- Battle of al-Qaryatayn (August 2015): Part of the Syrian Civil War
| Date | 5 August 2015 (1 day) |
| Location | Al-Qaryatayn, Homs Governorate, Syria34°14′00″N 37°14′00″E﻿ / ﻿34.2333°N 37.2333°E |
| Result | Islamic State victory |
| Territorial changes | Islamic State captures the town of al-Qaryatayn; |

Belligerents
- Islamic State Military of the Islamic State;: Syrian Arab Republic Syrian Armed Forces; National Defense Force; Syrian Arab Air Force;

Commanders and leaders
- Abu Hassan Al Khatami †: Talal al-Barazi (Governor of the Homs Governorate)

Casualties and losses
- ~27 militants killed^{[citation needed]}: 37 soldiers killed

= Battle of al-Qaryatayn (2015) =

Military offensive by ISIL during the Syrian Civil War

The Battle of al-Qaryatayn (2015) was a military operation launched by the Islamic State of Iraq and the Levant to capture the town of al-Qaryatayn, in August 2015, during the Syrian Civil War.

== Background ==
For much of the Syrian civil war, which began in March 2011, al-Qaryatayn remained relatively neutral in the conflict. Town elders made agreements with both government forces and the rebels to stay out of the fighting. However, its location is strategic as it lies at a crossroads between the northern and southern parts of the country. Al-Qaryatayn has served as conduit for both sides. Rebels smuggle arms from the north to rebel fighters in Damascus, while the government uses the town to reinforce and resupply their forces in the north and west. It has also been used as a corridor for defectors from the Syrian Army from across the country as highways from the northern, southern, eastern and western directions run through al-Qaryatayn.
In late May 2015, Islamic State forces captured Palmyra and the surrounding countryside after a large offensive.

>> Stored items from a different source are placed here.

import Mathlib
import Literature.Computability.Complexity.CircuitClasses
import Literature.Computability.Complexity.ConstantDepth
import Literature.Computability.Complexity.CircuitLowerBounds
import Literature.Computability.MetaComplexity.MCSP
import Literature.Computability.MetaComplexity.FormulaModelsAE
import HarnessLib

/-!
# CHOPRS, HM Frontier D (`GapAND ∘ Formula` for `MCSP[2^{√n}]`): the magnification threshold D1
# and the known bound D4 IN THE SAME MODEL — as named facts (census row R8), with the class
# `GapAND_{c·N}-Formula[s]` typed

Source: L. Chen, S. Hirahara, I. C. Oliveira, J. Pich, N. Rajgopal, R. Santhanam, *Beyond natural
proofs: hardness magnification and locality*, arXiv:1911.08297 (ITCS 2020 / J. ACM 2022) (bib key
`arXiv191108297`), §1.1 "HM Frontier D" (p. 4), §3.2.2 Thm 25 + Remark 26 (proof of D1), §5.1.4
Thm 47 (locality barrier D1^𝒪/D3^𝒪).

## The printed statements (verbatim, §1.1, p. 4)

* *"D1. MCSP[2^{√n}] ∉ GapAND_{O(N)}-Formula[N^{2.01}] ⇒ NQP ⊄ NC."*
* *"D4. MCSP[2^{√n}] ∉ GapAND_{O(N)}-Formula[N^{1.99}] ([CJW20], building on [HS17, OPS19])."*
* *"D. GapAND_N is the promise function on N bits such that it outputs 1 when all input bits are 1,
  and outputs 0 when at most 1/10 of the input bits are 1. GapAND_{O(N)}-Formula[s] denotes circuits
  with GapAND_{O(N)} gate at the top with formulas of size s being inputs of the top gate. Therefore,
  GapAND_{O(N)}-Formula can be seen as randomized formulas with one-sided error. … The most
  interesting aspect of this magnification frontier is that the gap between the known hardness result
  and the magnification threshold is nearly-tight (N^{2−ε} versus N^{2+ε})."*

(D1 is proved in §3.2.2: Thm 25 for `GapAND_{O(N)}-Formula-XOR[N^ε]` and Remark 26, *"GapAND_{O(N)}-
Formula-XOR[N^ε] circuits are special cases of … GapAND_{O(N)}-Formula[N^{2+ε}] circuits. Therefore,
the above proof implies both [C1] and [D1]"*; D4 is Chen–Jin–Williams' probabilistic-formula lower
bound, cf. `ChenJinWilliams2020.thm15_2` in this library, which is over two-sided-error distributions
and hence covers the one-sided `GapAND ∘ Formula` model.)

## Census value

Row R8 is a SAME-PROBLEM, SAME-MODEL pair: threshold `N^{2.01}` (D1) versus known `N^{1.99}` (D4) for
the language `MCSP[2^{√n}]` against `GapAND_{O(N)} ∘ Formula`. Both are typed below over ONE class,
`GapANDFORMULAae c s`, and one language, `sqrtMCSP`; the open statement between them is
`FrontierDHypothesis` (tagged hypothesis). CHOPRS Thm 47 (D1^𝒪: *"MCSP[2^{√n}] ∈ GapAND_{O(N)}-O_{N^{o(1)}}
-Formula[N²]"*) is the locality barrier for this frontier (oracle formulas are not typed here).

## Rendering (each choice makes the typed facts WEAKER than or equal to the printed ones)

* `GapAND_{c·N}-Formula[s]`, a.e.: at every sufficiently large length `N` a list of `q` De Morgan
  formulas (`IsOver deMorganBasis`, `IsFormula`, leaf-size `≤ s N`, as in `FORMULAae`), `1 ≤ q ≤ c·N`,
  such that members of `L` are accepted by ALL of them and non-members by at most `q/10` of them
  (`10 · #accepting ≤ q`); nothing is required at small lengths. `GapAND_{O(N)}` = union over `c`
  (`q ≤ c'N + c'' ≤ (c'+c'')N` for `N ≥ 1`), so *"∉ GapAND_{O(N)}-Formula[s]"* is `∀ c, ∉`.
  Constants in the source's formulas are absorbed (a De Morgan formula with constants is equivalent to
  one without constants with no more leaves, or is constant, and constant sub-formulas can be dropped /
  replaced by `x₀ ∧ ¬x₀` within the bounds), so the source's class at size `t` is contained in ours at
  size `⌈t⌉` (threshold D1: hypothesis rounded UP, `⌈N^{2.01}⌉`) and ours at size `⌊t⌋` is contained
  in the source's (known bound D4: rounded DOWN, `⌊N^{1.99}⌋`).
* `MCSP[2^{√n}]` ↦ `sqrtMCSP := MCSPSize (n ↦ ⌊2^{√n}⌋)` (tree convention: `B₂` gate count, as in
  the library's renderings of Frontiers A–C and of [CJW20]).
* `NQP ⊄ NC` ↦ `¬ (NQP ⊆ NC1)`. In the LaTeX source of the paper (the held text) the symbol printed
  here as `NC` is the macro `\NC`, which denotes `NC¹`: §1.1 item A1 and Thm 14 are the same statement,
  spelled `\mathsf{NC}^1` in A1 and `\NC` in Thm 14; §3.3 is titled "`NP ⊄ NC¹` and Almost-Formula Lower
  Bounds" while its text says "`NP ⊄ \NC` would follow"; and the proofs of Thms 24/25 use the inclusion
  to obtain POLYNOMIAL-SIZE FORMULAS (*"NP ⊆ NC implies MCSP[…] ∈ Formula[N^{1+ε}]"*), which is the
  `NC¹` collapse. The tree's non-uniform `NC1 = NC 1` (every length, `B₂`, depth `c·log₂ n + c`,
  polynomial size) is contained in the textbook non-uniform `NC¹`, so the printed conclusion implies
  ours. (An earlier version of this file rendered the conclusion as `¬ (NQP ⊆ ⋃ₖ NC k)`, which is
  STRONGER than what is printed — corrected here; census cell `pub-magnif`, finding F15.)
* HONEST FRAMING (census): `chop_frontierD1_ae` is a THRESHOLD fact (T), `chop_frontierD4_ae` a KNOWN
  bound (K); `FrontierDHypothesis` is the OPEN statement in between, recorded, not asserted. Nothing
  here is an approach to the summit.
-/

namespace Literature.Computability.MetaComplexity

open scoped ENNReal
open Filter Literature.Computability.Complexity

/-! ### The class `GapAND_{c·N} ∘ Formula[s]` (almost everywhere) -/

/-- **`GapAND_{c·N}-Formula[s]`, almost-everywhere version** (CHOPRS §1.1, Frontier D): languages `L`
such that for all sufficiently large `N` there is a list of `q` De Morgan formulas on `N` inputs,
`1 ≤ q ≤ c·N`, each of leaf-size `≤ s N`, all of which accept every `x ∈ L` of length `N`, while at
most `q/10` of them accept any `x ∉ L` of length `N` (a top `GapAND_q` promise gate).
[cite: arXiv191108297, §1.1 (D: GapAND-Formula)] -/
def GapANDFORMULAae (c : ℕ) (s : ℕ → ℕ) : Set (Language Bool) :=
  {L | ∃ F : (N : ℕ) → List (Circuit (Fin N)), ∃ N₀ : ℕ,
    (∀ N ≥ N₀, 1 ≤ (F N).length ∧ (F N).length ≤ c * N ∧
      ∀ D ∈ F N, D.IsOver deMorganBasis ∧ D.IsFormula ∧ D.leafSize ≤ s N) ∧
    ∀ x : List Bool, N₀ ≤ x.length →
      (x ∈ L → ∀ D ∈ F x.length, D.eval x.get = true) ∧
      (x ∉ L → 10 * (F x.length).countP (fun D => D.eval x.get) ≤ (F x.length).length)}

/-! ### The problem, the threshold, the known bound, the gap -/

/-- `MCSP[2^{√n}]`: truth tables (length `N = 2ⁿ`) of `n`-ary functions with a `B₂`-circuit of at
most `⌊2^{√n}⌋` gates. [cite: arXiv191108297, §1.1 (MCSP[2^{√n}])] -/
noncomputable def sqrtMCSP : Language Bool :=
  MCSPSize fun n => ⌊(2 : ℝ) ^ Real.sqrt n⌋₊

/-- The threshold leaf-size `N^{2.01}` of D1, rounded up. [cite: arXiv191108297, §1.1 (D1)] -/
noncomputable def frontierDThreshold (N : ℕ) : ℕ := ⌈(N : ℝ) ^ (2.01 : ℝ)⌉₊

/-- The known leaf-size bound `N^{1.99}` of D4, rounded down. [cite: arXiv191108297, §1.1 (D4)] -/
noncomputable def frontierDKnown (N : ℕ) : ℕ := ⌊(N : ℝ) ^ (1.99 : ℝ)⌋₊

/-- **The hypothesis of D1** (census gap R8): `MCSP[2^{√n}] ∉ GapAND_{O(N)}-Formula[N^{2.01}]`, i.e.
for every constant `c`, no a.e. `GapAND_{c·N} ∘ Formula[⌈N^{2.01}⌉]` family decides `sqrtMCSP`.
OPEN; recorded, not asserted. [cite: arXiv191108297, §1.1 (D1, hypothesis)] -/
def FrontierDHypothesis : Prop :=
  ∀ c : ℕ, sqrtMCSP ∉ GapANDFORMULAae c frontierDThreshold

/-- NAMED FACT (**CHOPRS §1.1, HM Frontier D, item D1**; proof: Thm 25 + Remark 26):
*"MCSP[2^{√n}] ∉ GapAND_{O(N)}-Formula[N^{2.01}] ⇒ NQP ⊄ NC"* (`NC` = the macro `\NC` = `NC¹`,
module docstring). Users take `(h : chop_frontierD1_ae)`.
[cite: arXiv191108297, §1.1 (D1)] -/
def chop_frontierD1_ae : Prop :=
  FrontierDHypothesis → ¬ (NQP ⊆ NC1)

/-- NAMED FACT (**CHOPRS §1.1, HM Frontier D, item D4**, after Chen–Jin–Williams 2020, HS17, OPS19):
*"MCSP[2^{√n}] ∉ GapAND_{O(N)}-Formula[N^{1.99}]"* — for every constant `c`, no a.e.
`GapAND_{c·N} ∘ Formula[⌊N^{1.99}⌋]` family decides `sqrtMCSP`. Users take `(h : chop_frontierD4_ae)`.
[cite: arXiv191108297, §1.1 (D4)] -/
def chop_frontierD4_ae : Prop :=
  ∀ c : ℕ, sqrtMCSP ∉ GapANDFORMULAae c frontierDKnown

/-- Consequence shape of D1. [cite: arXiv191108297, §1.1 (D1)] -/
theorem NQP_not_subset_NC1_of_frontierDHypothesis (h : chop_frontierD1_ae)
    (hyp : FrontierDHypothesis) : ¬ (NQP ⊆ NC1) :=
  h hyp

/-! ### API: sanity of the class -/

/-- `GapANDFORMULAae` is monotone in the fan-in constant and in the (eventual) leaf-size bound.
[folklore] -/
theorem GapANDFORMULAae_mono {c c' : ℕ} (hc : c ≤ c') {s s' : ℕ → ℕ}
    (h : ∃ N₁ : ℕ, ∀ N ≥ N₁, s N ≤ s' N) : GapANDFORMULAae c s ⊆ GapANDFORMULAae c' s' := by
  rintro L ⟨F, N₀, hF, hx⟩
  obtain ⟨N₁, hN₁⟩ := h
  refine ⟨F, max N₀ N₁, fun N hN => ?_, fun x hxN => hx x (le_of_max_le_left hxN)⟩
  obtain ⟨h1, h2, h3⟩ := hF N (le_of_max_le_left hN)
  refine ⟨h1, h2.trans (Nat.mul_le_mul_right _ hc), fun D hD => ?_⟩
  obtain ⟨hB, hf, hs⟩ := h3 D hD
  exact ⟨hB, hf, hs.trans (hN₁ N (le_of_max_le_right hN))⟩

/-- In particular the known-bound class is (eventually) inside the threshold class:
`GapAND_{c·N}-Formula[⌊N^{1.99}⌋] ⊆ GapAND_{c·N}-Formula[⌈N^{2.01}⌉]` — the census gap of row R8 is a
genuine interval in ONE model. [folklore] -/
theorem GapANDFORMULAae_known_subset_threshold (c : ℕ) :
    GapANDFORMULAae c frontierDKnown ⊆ GapANDFORMULAae c frontierDThreshold := by
  refine GapANDFORMULAae_mono le_rfl ⟨1, fun N hN => ?_⟩
  unfold frontierDKnown frontierDThreshold
  have hN' : (1 : ℝ) ≤ N := by exact_mod_cast hN
  exact (Nat.floor_le_ceil _).trans
    (Nat.ceil_mono (Real.rpow_le_rpow_of_exponent_le hN' (by norm_num)))

/-- Hence the threshold hypothesis implies the known bound's statement (`T ⇒ K` direction of the census:
the hypothesis is at least as strong as what is known). [folklore] -/
theorem frontierDHypothesis_implies_known (h : FrontierDHypothesis) :
    ∀ c : ℕ, sqrtMCSP ∉ GapANDFORMULAae c frontierDKnown :=
  fun c hmem => h c (GapANDFORMULAae_known_subset_threshold c hmem)

/-- **A single formula is a `GapAND₁ ∘ Formula` circuit**: `FORMULAae s ⊆ GapANDFORMULAae c s` for
`c ≥ 1` (the one-element list; a rejected input is accepted by `0 ≤ 1/10` of the sub-formulas).
[folklore] -/
theorem FORMULAae_subset_GapANDFORMULAae {c : ℕ} (hc : 1 ≤ c) (s : ℕ → ℕ) :
    FORMULAae s ⊆ GapANDFORMULAae c s := by
  rintro L ⟨C, ⟨N₀, hN₀⟩, hdec⟩
  refine ⟨fun N => [C N], max N₀ 1, fun N hN => ⟨le_rfl, ?_, fun D hD => ?_⟩, fun x hxN => ⟨?_, ?_⟩⟩
  · simpa using Nat.mul_le_mul hc (le_of_max_le_right hN)
  · rw [List.mem_singleton] at hD
    subst hD
    exact hN₀ N (le_of_max_le_left hN)
  · intro hx D hD
    rw [List.mem_singleton] at hD
    subst hD
    rw [hdec x]
    exact (Set.mem_iff_boolIndicator _ _).1 hx
  · intro hx
    have hfalse : (C x.length).eval x.get = false := by
      rw [hdec x]
      exact (Set.notMem_iff_boolIndicator _ _).1 hx
    simp [hfalse]

/-- **The Frontier-D classes are inhabited** (`headLang`, one leaf): both `GapAND_{c·N}-Formula[⌊N^{1.99}⌋]`
and `GapAND_{c·N}-Formula[⌈N^{2.01}⌉]` contain a nontrivial language for every `c ≥ 1`, so
`chop_frontierD4_ae` and `FrontierDHypothesis` are genuine lower-bound statements. [folklore] -/
theorem headLang_mem_GapANDFORMULAae_known {c : ℕ} (hc : 1 ≤ c) :
    headLang ∈ GapANDFORMULAae c frontierDKnown := by
  refine FORMULAae_subset_GapANDFORMULAae hc _ (headLang_mem_FORMULAae ⟨1, fun N hN => ?_⟩)
  unfold frontierDKnown
  have hN' : (1 : ℝ) ≤ N := by exact_mod_cast hN
  rw [Nat.one_le_floor_iff]
  exact Real.one_le_rpow hN' (by norm_num)

/-- See `headLang_mem_GapANDFORMULAae_known`. [folklore] -/
theorem headLang_mem_GapANDFORMULAae_threshold {c : ℕ} (hc : 1 ≤ c) :
    headLang ∈ GapANDFORMULAae c frontierDThreshold :=
  GapANDFORMULAae_known_subset_threshold c (headLang_mem_GapANDFORMULAae_known hc)

end Literature.Computability.MetaComplexity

== Islamic State takeover ==
On 5 August, the Islamic State captured the town of al-Qaryatayn. This resulted in the deaths of 40 Syrian soldiers and 27 Islamic State militants. It was reported that Islamic State use deserts of Homs as launchpad for the attack on Al Qaryatayn and the master mind of this operation was an Islamic State Emir known as Abu Hassan Al-Khatami. Abu Hassan was killed in the battle and Islamic State renamed the battle after him as Battle of Abu Hassan Al Khatami in order to pay tribute to his services to the Islamic State.

== Aftermath ==
On 6 August, The Islamic State group abducted 230 civilians, including at least 60 Christians from Al-Qaryatayn. Islamic State later advanced even further, capturing Mahin and Huwwarin by 8 August, thus pushing hundreds of Christians to flee persecution. However, the Syrian military recaptured Mahin later after intense airstrikes and ground force attack that killed 20 IS fighters.

On 9 August, the SAAF bombed Islamic State positions in al-Qaryatayn, resulting in the deaths of around 30 Islamic State fighters as well as the destruction of seven vehicles and a rocket depot, according to governmental sources. On 13 August, SOHR reported fierce fighting between the SAA and Islamic State fighters in the area between al-Qaryatayn and Mahin and Huwwarin, when the Islamic State attempted to advance towards the two towns. The Islamic State briefly managed to capture both Mheen and Hawwarin west of Al-Qaryateyn city on 31 October in an attempted general offence on Sadad, before losing this territory 22–23 November.

The SAA later recaptured al-Qaryatayn in the Battle of al-Qaryatayn (2016).